まず、結露の仕組みです。空気中には水分が含まれていますが、気温により含むことができる水分量は限られており、その限界を超えたら結露として現れます。そして、結露するパターンは2種類です。

1つは、気温=容器が小さくなることで、元々含まれていた水蒸気が溢れてしまうパターン。

これは主に冬に起こる現象ですね。室温20度・湿度50%にした部屋の窓付近で、空気が冷やされて結露するのと同じです。そして、これは壁内でも起こる可能性があります。室温20度・湿度50%の空気が壁内に抜けていき、壁内の屋外側で冷やされて結露するケースです。

もう1つは、気温=容器は同じでも、中の水蒸気が増えていき溢れるパターンです。

これは、夏場に起こる壁内結露のパターンです。では、なぜ壁の中で水蒸気がどんどん増えてしまうのか?それは、木材だからです。

 

夏に暖められた木材から水蒸気が発生し、壁内結露の発生率を上げる

家を建てる時に使う木材は、一般的に乾燥させてから使いますが、木には調湿効果があるため梅雨の時期は水蒸気を溜め込んでしまいます。そして夏本番になる頃には、その気温と日差しで暖められた木材から水蒸気が放出され、壁内の湿度が上がっていきます

室内ではエアコンを使うことで27〜28度程度に冷やされますが、この時に内側の壁が室温で冷やされます。冷やされた壁と、湿度の上がった壁内、という環境になると夏の壁内結露が発生しやすくなります。なので、室内温度を20度ぐらいにするのは、お家にとってはかなり危険だったりします。

壁内結露のイメージ

冬と夏で、壁内結露の発生要因が少し異なりますが、どちらにしても壁内の水蒸気量が減れば結露は防止することができます。

 

外壁下地材に、木材以外の素材であるダイライトを使う2つのメリット

ここで登場するのが、ダイケン工業さんのダイライトMS(外壁下地材)です。


※出典:ダイライトMS|DAIKEN

ダイライトMSは、見た目は同じような板でも素材が木材ではなく、鉱物、鉄鉱由来の原料が使われています。

ダイライトMSの原料
※出典:ダイライトMS|DAIKEN

素材が木材でないことで、まず1つ目のメリットがあります。それは、水蒸気を溜め込まない=水蒸気を発生させないという点です。木材はどうしても水蒸気を含んでしまうため、根本的に材料を違うものにしてしまえば、夏場の水蒸気発生を減らすことができます。

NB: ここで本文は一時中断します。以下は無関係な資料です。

import Mathlib
import HarnessLib
import Summits.HubbardSuperconductivity.HubbardSuperconductivity.Theorems.KLProgrammeKLRegimeSplitFlatCutoffSymbol

/-!
# Route `KLProgramme`, crux K3 — ENGINE child (gen 3 `KLRegimeEngineV11` stmt-…-19823 / gen 4 stmt-…-19855), two-leg stubs: the
# DE-INTERPOLATED G-EXTENSION `q ↦ mean f + χ_flat(q)·(f(θ(q̃)) − mean f)` (p2 g6's (R-I) carrier `klFrameExtFn`, token for token)
# has EXPLICIT, VOLUME-FREE derivative bounds of EVERY order at EVERY momentum

Cell gate-hubbard-kl, seat hubbard-kl-k3c3-p1 (g2; row «δμ-flow with `klAngularMean` constant piece»).  Third file of the symbol-side
G-extension regularity layer (`…SplitPolarAngleDerivBounds` → `…SplitFrameExtSymbolBounds` → `…SplitFlatCutoffSymbol` → this).  Plan g11's
Δ23 ruling (HOME STATUS 2026-08-27T00:30Z) adopts (R-I) «de-interpolate the G-extension»: the frame emitted by child 2 becomes the FUNCTION
`klFrameExtFn μ f = p ↦ mean f + klFlatCutoffFn μ p · (f(polarAngle (centredRep p)) − mean f)` (HOME/p2-g6/KLProgrammeKLRegimeSplitFrameFn.draft.lean),
and the two-leg sizes (E3a-G)/(E3a-MS) and `FrameOKFn` (ii) are stated on `onM` of such functions.  Their certification from the engine's
ANGULAR data is then exactly the statement proved here, for the same lambda (`freeBandFn ≡ sqDispersion`, `centredRep p i = toIocMod
two_pi_pos (−π) (p i)`, `klFlatCutoffFn μ p = 1 − χ₂((ε p − μ)²/(4·klFlatR²))` — so it is `onM (klFrameExtFn μ f)` by `rfl` once that
module lands; stated def-free here so it does not wait for it):

* §1 `eventually_toIocMod_eq_sub` (**centring is locally a translation**: `toIocMod hp a y = y − (toIocDiv hp a x)·p` near every `x`
  with `toIocMod hp a x ≠ a + p`), `sqDispersion_nonneg_of_coord_eq_pi` (a centred coordinate at `π` forces `ε ≥ 0` — impossible on the
  tube of `klWindowC`), `sqDispersion_centred` / `sqDispersion_sub_zsmul_two_pi` (periodicity of the free band);
* §2 **`norm_iteratedFDeriv_frameExtFn_le`**: for `μ ∈ klWindowC`, `f` `C^N` and `2π`-periodic, `‖Dⁱ(f − m)‖ ≤ G` (`i ≤ n`) and
  `‖Dˡχ₂‖ ≤ X` (`l ≤ n`), at EVERY `q : Momentum`
  `‖Dⁿ (q ↦ m + (1 − χ₂((ε(q)−μ)²/(4·klFlatR²)))·(f(θ(q̃)) − m))(q)‖ ≤ [n=0]·|m| + (n!)²·(2·n!·X·200ⁿ)·G·(4 + max 1 (5(n−1)!/8))ⁿ`
  — off the tube the function is locally the constant `m`; on the tube `ε(q) < 0`, no centred coordinate is at the cell boundary,
  centring is the translation by `2π·toIocDiv`, and the bound is `…SplitFlatCutoffSymbol`'s at the translated point.

HOW THE ENGINE USES IT ((E3a-Fn) at scale `n`, order `j`): with `f = ν_n(K)` (resp. the increment `ν_n − ν_{n−1}`) and `m = klAngularMean f`,
the angular sizes `‖Dⁱ(f − m)‖ ≤ G_n` come from (E3g)-type data (p1b's `twoLegAngularG_of_moments` / k3c3-p3's curve bounds); the
right-hand side is LINEAR in `G_n` with a `j`-dependent numeral, so `G_n ∝ |U|·Λ_n²·Λ_n^{−i}` reproduces `twoLegBar j n`'s `4^{(j−2)n}`
law, and NOTHING depends on the volume `(L, M)`.  The only non-numeral constant is `X ≥ sup_{l ≤ j} ‖Dˡχ₂‖` (Salmhofer's
`χ₂ = smoothTransition((4x−1)/3)`).  Proofs only (no definitions); nothing is asserted about the model.
-/

noncomputable section

namespace Summit.HubbardSuperconductivity.HubbardSuperconductivity.Theorems.KLRegimeSplit

set_option linter.dupNamespace false -- summit = problem name (single-conjunct summit), D-0017

open Real Finset Filter Literature.MathematicalPhysics.QuantumLattice
open scoped Topology

/-! ## §1 Centring into `(−π, π]` is a translation near every point off the cell boundary -/

/-- **`toIocMod` is locally a translation** away from the right endpoint: if `toIocMod hp a x ≠ a + p` then near `x`,
`toIocMod hp a y = y − (toIocDiv hp a x)·p`. -/
theorem eventually_toIocMod_eq_sub {p : ℝ} (hp : 0 < p) (a : ℝ) {x : ℝ} (hx : toIocMod hp a x ≠ a + p) :
    ∀ᶠ y in 𝓝 x, toIocMod hp a y = y - toIocDiv hp a x • p := by
  set n := toIocDiv hp a x with hn
  have hmem : x - n • p ∈ Set.Ioc a (a + p) := sub_toIocDiv_zsmul_mem_Ioc hp a x
  have hne : x - n • p ≠ a + p := by
    intro h; apply hx; rw [toIocMod, ← hn, h]
  have hIoo : x - n • p ∈ Set.Ioo a (a + p) := ⟨hmem.1, lt_of_le_of_ne hmem.2 hne⟩
  have hcont : Continuous fun y : ℝ => y - n • p := continuous_id.sub continuous_const
  filter_upwards [hcont.continuousAt.preimage_mem_nhds (isOpen_Ioo.mem_nhds hIoo)] with y hy
  have hy' : y - n • p ∈ Set.Ioc a (a + p) := Set.Ioo_subset_Ioc_self hy
  rw [toIocMod, toIocDiv_eq_of_sub_zsmul_mem_Ioc hp hy']

/-- A centred coordinate equal to `π` forces the free band to be nonnegative: `ε(p̃) ≥ 0` if some `p̃ᵢ = π`. -/
theorem sqDispersion_nonneg_of_coord_eq_pi {p : Fin 2 → ℝ} {i : Fin 2} (h : p i = Real.pi) : 0 ≤ sqDispersion p := by
  unfold sqDispersion
  have h0 := Real.cos_le_one (p 0)
  have h1 := Real.cos_le_one (p 1)
  have hc : Real.cos (p i) = -1 := by rw [h, Real.cos_pi]
  fin_cases i
  · have hc0 : Real.cos (p 0) = -1 := hc
    linarith
  · have hc1 : Real.cos (p 1) = -1 := hc
    linarith

/-- The free band is `2π`-periodic coordinatewise: centring does not change it. -/
theorem sqDispersion_centred (p : Fin 2 → ℝ) :
    sqDispersion (fun i => toIocMod Real.two_pi_pos (-Real.pi) (p i)) = sqDispersion p := by
  have h : ∀ i, Real.cos (toIocMod Real.two_pi_pos (-Real.pi) (p i)) = Real.cos (p i) := by
    intro i
    rw [toIocMod, show p i - toIocDiv Real.two_pi_pos (-Real.pi) (p i) • (2 * Real.pi) =
        p i + ((-toIocDiv Real.two_pi_pos (-Real.pi) (p i) : ℤ) : ℝ) * (2 * Real.pi) by push_cast; ring]
    exact Real.cos_add_int_mul_two_pi _ _
  simp only [sqDispersion, h]

/-- The free band is invariant under translation by `2π`-multiples. -/
theorem sqDispersion_sub_zsmul_two_pi (p : Fin 2 → ℝ) (z : Fin 2 → ℤ) :
    sqDispersion (fun i => p i - (z i : ℝ) * (2 * Real.pi)) = sqDispersion p := by
  have h : ∀ i, Real.cos (p i - (z i : ℝ) * (2 * Real.pi)) = Real.cos (p i) := by
    intro i
    rw [show p i - (z i : ℝ) * (2 * Real.pi) = p i + ((-z i : ℤ) : ℝ) * (2 * Real.pi) by push_cast; ring]
    exact Real.cos_add_int_mul_two_pi _ _
  simp only [sqDispersion, h]

/-! ## §2 The de-interpolated G-extension: global explicit bounds at every order -/

section Main

variable {f : ℝ → ℝ} {N : WithTop ℕ∞}

/-- **THE DE-INTERPOLATED G-EXTENSION HAS EXPLICIT, VOLUME-FREE BOUNDS OF EVERY ORDER.**  For `μ ∈ klWindowC`, a `C^N`, `2π`-periodic
angular profile `f`, a constant `m` (the constant piece; `m = klAngularMean f` for `klFrameExtG`/`klFrameExtFn`) with
`‖Dⁱ(f − m)‖ ≤ G` (`i ≤ n`), and `X` bounding `‖Dˡχ₂‖` (`l ≤ n`), the function
`q ↦ m + (1 − χ₂((ε(q)−μ)²/(4·klFlatR²)))·(f(θ(q̃)) − m)` (`q̃` the centred representative, `θ = polarAngle`; this is p2's
`onM (klFrameExtFn μ f)` token for token) satisfies at EVERY momentum
`‖Dⁿ‖ ≤ [n = 0]·|m| + (n!)²·(2·n!·X·200ⁿ)·G·(4 + max 1 (5(n−1)!/8))ⁿ`. -/
theorem norm_iteratedFDeriv_frameExtFn_le (hf : ContDiff ℝ N f) (hper : Function.Periodic f (2 * Real.pi)) {n : ℕ}
    (hn : (n : WithTop ℕ∞) ≤ N) {m G X μ : ℝ} (hμ : μ ∈ klWindowC)
    (hG : ∀ i ≤ n, ∀ t : ℝ, ‖iteratedFDeriv ℝ i (fun t => f t - m) t‖ ≤ G)
    (hX : ∀ l ≤ n, ∀ x : ℝ, ‖iteratedFDeriv ℝ l salmhoferCutoff x‖ ≤ X) (q : Momentum) :
    ‖iteratedFDeriv ℝ n (fun q : Momentum =>
        m + (1 - salmhoferCutoff ((sqDispersion (WithLp.ofLp q) - μ) ^ 2 / (4 * klFlatR ^ 2))) *
          (f (polarAngle (fun i => toIocMod Real.two_pi_pos (-Real.pi) (WithLp.ofLp q i))) - m)) q‖ ≤
      (if n = 0 then |m| else 0) +
        (n.factorial : ℝ) ^ 2 * (2 * n.factorial * X * 200 ^ n) * G * (4 + max 1 (((n - 1).factorial : ℝ) / (8 / 5))) ^ n := by
  have hμ' := hμ
  simp only [klWindowC, Set.mem_Icc] at hμ'
  -- the mean-free profile
  set g : ℝ → ℝ := fun t => f t - m with hg
  have hgc : ContDiff ℝ N g := hf.sub contDiff_const
  have hgp : Function.Periodic g (2 * Real.pi) := fun t => by simp [hg, hper t]
  -- the bound for the product symbol `S₀ = ψ_μ(ε)·g(θ)` at any point
  have hS₀ := fun q' : Momentum => norm_iteratedFDeriv_flatSymbol_le hgc hgp hn hμ hG hX q'
  set B : ℝ := (n.factorial : ℝ) ^ 2 * (2 * n.factorial * X * 200 ^ n) * G * (4 + max 1 (((n - 1).factorial : ℝ) / (8 / 5))) ^ n
    with hB
  have hB0 : 0 ≤ B := le_trans (norm_nonneg _) (hS₀ q)
  -- rewrite the cutoff argument
  have hfun : (fun q : Momentum =>
        m + (1 - salmhoferCutoff ((sqDispersion (WithLp.ofLp q) - μ) ^ 2 / (4 * klFlatR ^ 2))) *
          (f (polarAngle (fun i => toIocMod Real.two_pi_pos (-Real.pi) (WithLp.ofLp q i))) - m)) =
      fun q : Momentum => m + (1 - salmhoferCutoff (100 * (sqDispersion (WithLp.ofLp q) - μ) ^ 2)) *
          g (polarAngle (fun i => toIocMod Real.two_pi_pos (-Real.pi) (WithLp.ofLp q i))) := by
    funext q'; rw [div_four_klFlatR_sq]
  rw [hfun]
  by_cases hW : 1 / 10 < |sqDispersion (WithLp.ofLp q) - μ|
  · -- off the tube: the function is locally the constant `m`
    have hopen : IsOpen {q' : Momentum | 1 / 10 < |sqDispersion (WithLp.ofLp q') - μ|} :=
      isOpen_lt continuous_const ((contDiff_sqDispersion_ofLp (N := 0)).continuous.sub continuous_const).abs
    have hev : (fun q : Momentum => m + (1 - salmhoferCutoff (100 * (sqDispersion (WithLp.ofLp q) - μ) ^ 2)) *
          g (polarAngle (fun i => toIocMod Real.two_pi_pos (-Real.pi) (WithLp.ofLp q i)))) =ᶠ[𝓝 q]
        fun _ => m := by
      filter_upwards [hopen.mem_nhds hW] with q' hq'
      rw [flatProfile_eq_zero_of_le hq'.le, zero_mul, add_zero]
    rw [(hev.iteratedFDeriv ℝ n).eq_of_nhds]
    rcases Nat.eq_zero_or_pos n with rfl | hpos
    · simp only [iteratedFDeriv_zero_eq_comp, Function.comp_apply, LinearIsometryEquiv.norm_map, Real.norm_eq_abs,
        if_true]
      linarith
    · rw [iteratedFDeriv_const_of_ne (by omega), Pi.zero_apply, norm_zero, if_neg (by omega), zero_add]
      exact hB0
  · -- on the tube: `ε(q) < 0`, so no centred coordinate sits at `π` and centring is a translation near `q`
    have hεle : sqDispersion (WithLp.ofLp q) - μ ≤ 1 / 10 := (abs_le.mp (not_lt.mp hW)).2
    have hεge : -(1 / 10) ≤ sqDispersion (WithLp.ofLp q) - μ := (abs_le.mp (not_lt.mp hW)).1
    have hεneg : sqDispersion (WithLp.ofLp q) < 0 := by linarith
    have hne : ∀ i : Fin 2, toIocMod Real.two_pi_pos (-Real.pi) (WithLp.ofLp q i) ≠ -Real.pi + 2 * Real.pi := by
      intro i h
      have h' : toIocMod Real.two_pi_pos (-Real.pi) (WithLp.ofLp q i) = Real.pi := by rw [h]; ring
      have hnn := sqDispersion_nonneg_of_coord_eq_pi (p := fun j => toIocMod Real.two_pi_pos (-Real.pi) (WithLp.ofLp q j))
        (i := i) h'
      rw [sqDispersion_centred] at hnn
      linarith
    -- the translation vector
    set z : Fin 2 → ℤ := fun i => toIocDiv Real.two_pi_pos (-Real.pi) (WithLp.ofLp q i) with hz
    set c : Momentum := WithLp.toLp 2 fun i => (z i : ℝ) * (2 * Real.pi) with hc
    have hev1 : ∀ i : Fin 2, ∀ᶠ q' : Momentum in 𝓝 q,
        toIocMod Real.two_pi_pos (-Real.pi) (WithLp.ofLp q' i) = WithLp.ofLp q' i - (z i : ℝ) * (2 * Real.pi) := by
      intro i
      have hcont : ContinuousAt (fun q' : Momentum => WithLp.ofLp q' i) q :=
        ((continuous_apply i).comp (PiLp.continuous_ofLp 2 _)).continuousAt
      have h := eventually_toIocMod_eq_sub Real.two_pi_pos (-Real.pi) (hne i)
      have h2 := hcont.eventually h
      filter_upwards [h2] with q' hq'
      rw [hq', zsmul_eq_mul]
    have hevall : ∀ᶠ q' : Momentum in 𝓝 q, ∀ i : Fin 2,
        toIocMod Real.two_pi_pos (-Real.pi) (WithLp.ofLp q' i) = WithLp.ofLp q' i - (z i : ℝ) * (2 * Real.pi) :=
      Filter.eventually_all.mpr hev1
    -- the product symbol and its translate
    set S₀ : Momentum → ℝ := fun q' => (1 - salmhoferCutoff (100 * (sqDispersion (WithLp.ofLp q') - μ) ^ 2)) *
      g (polarAngle (WithLp.ofLp q')) with hS₀def
    have hev : (fun q : Momentum => m + (1 - salmhoferCutoff (100 * (sqDispersion (WithLp.ofLp q) - μ) ^ 2)) *
          g (polarAngle (fun i => toIocMod Real.two_pi_pos (-Real.pi) (WithLp.ofLp q i)))) =ᶠ[𝓝 q]
        fun q' => m + S₀ (q' - c) := by
      filter_upwards [hevall] with q' hq'
      have hcen : (fun i => toIocMod Real.two_pi_pos (-Real.pi) (WithLp.ofLp q' i)) = WithLp.ofLp (q' - c) := by
        funext i; rw [hq' i, WithLp.ofLp_sub, Pi.sub_apply, hc, WithLp.ofLp_toLp]
      rw [hS₀def]
      simp only
      rw [hcen, WithLp.ofLp_sub, hc, WithLp.ofLp_toLp]
      congr 2
      rw [show (WithLp.ofLp q' - fun i => (z i : ℝ) * (2 * Real.pi)) = fun i => WithLp.ofLp q' i - (z i : ℝ) * (2 * Real.pi)
        from rfl, sqDispersion_sub_zsmul_two_pi]
    rw [(hev.iteratedFDeriv ℝ n).eq_of_nhds]
    -- smoothness of `S₀` at the (nonzero) translated point
    have hq0 : q - c ≠ 0 := by
      intro h0
      have hq' := hevall.self_of_nhds
      have hzero : (fun i => toIocMod Real.two_pi_pos (-Real.pi) (WithLp.ofLp q i)) = 0 := by
        funext i; rw [hq' i]
        have := congrArg (fun v : Momentum => WithLp.ofLp v i) h0
        simpa [hc] using this
      have h4 : sqDispersion (fun i => toIocMod Real.two_pi_pos (-Real.pi) (WithLp.ofLp q i)) = -4 := by
        rw [hzero]; simp [sqDispersion]; norm_num
      rw [sqDispersion_centred] at h4
      linarith
    have hS₀c : ContDiffAt ℝ (n : WithTop ℕ∞) S₀ (q - c) := by
      have h1 : ContDiffAt ℝ (n : WithTop ℕ∞) (fun q' : Momentum =>
          1 - salmhoferCutoff (100 * (sqDispersion (WithLp.ofLp q') - μ) ^ 2)) (q - c) := by
        have hψ : ContDiff ℝ (n : WithTop ℕ∞) (fun u : ℝ => 1 - salmhoferCutoff (100 * (u - μ) ^ 2)) := by
          have h := contDiff_flatProfile μ (n := (n : ℕ∞)); exact_mod_cast h
        exact (hψ.comp contDiff_sqDispersion_ofLp).contDiffAt
      exact h1.mul (contDiffAt_comp_polarAngle_ofLp (hgc.of_le hn) hgp hq0)
    have hshift : ContDiffAt ℝ (n : WithTop ℕ∞) (fun q' : Momentum => S₀ (q' - c)) q := by
      have : ContDiffAt ℝ (n : WithTop ℕ∞) S₀ ((fun q' : Momentum => q' - c) q) := hS₀c
      exact this.comp q (contDiff_id.sub contDiff_const).contDiffAt
    have hconst : ContDiffAt ℝ (n : WithTop ℕ∞) (fun _ : Momentum => m) q := contDiffAt_const
    rw [show (fun q' : Momentum => m + S₀ (q' - c)) = (fun _ : Momentum => m) + fun q' => S₀ (q' - c) from rfl,
      iteratedFDeriv_add_apply hconst hshift, iteratedFDeriv_comp_sub]
    refine (norm_add_le _ _).trans (add_le_add ?_ (hS₀ (q - c)))
    rcases Nat.eq_zero_or_pos n with rfl | hpos
    · simp only [iteratedFDeriv_zero_eq_comp, Function.comp_apply, LinearIsometryEquiv.norm_map, Real.norm_eq_abs, if_true]
      exact le_rfl
    · rw [iteratedFDeriv_const_of_ne (by omega), Pi.zero_apply, norm_zero, if_neg (by omega)]

end Main

end Summit.HubbardSuperconductivity.HubbardSuperconductivity.Theorems.KLRegimeSplit

end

そして2つ目のメリットが、水蒸気を木材の3〜4倍通す特性です。木材だったら壁内に溜まってしまいがちな水蒸気が、ダイライトMSなら外に逃げていきます。

外壁下地材を木材から鉱物、鉄鉱由来のものに変えることで、夏も冬も壁内結露の予防ができるようになります。

 

強度も木材と同じ!良いことだらけのダイライトMSのデメリットは?

壁内の結露防止に最適なダイライトMS。強度も木材の外壁下地材と変わりません。では、なぜ一般的に使われることが少ないのか?それは、値段が高いからです。

とは言え、木材の外壁下地材を使うことですぐに家がダメになるというわけではありません。壁内結露が大量に発生してしまうというわけではなく、夏は室温を下げすぎない、冬は加湿しすぎないといった工夫で問題ありません。ただ、場合によっては壁内結露がダイライトMSよりは発生しやすいため、断熱性能や耐震性が僅かながらでも下がってしまう可能性はあります。

大きな問題になることはありませんが、完成した当初の性能や快適性を長く維持するためにも、少しでも懸念材料は無くしておきたい。そう考えると、外壁下地材にダイライトMSを採用することは良い選択になると思います。

 

火災、白蟻、腐朽などに強いすぐれた耐久性

余談ですが、ダイライトMSは燃えにくい無機質素材のため、木材を使うよりも火災時に安全に避難できる時間を確保することができます。

また、木材でないことから白蟻の被害も押さえられ、結露も起きにくく水に強い性質があるため、木造住宅の耐用年数向上にも貢献してくれます。

メリットが大きいので、注文住宅をお考えの方はぜひご検討いただきたいですね。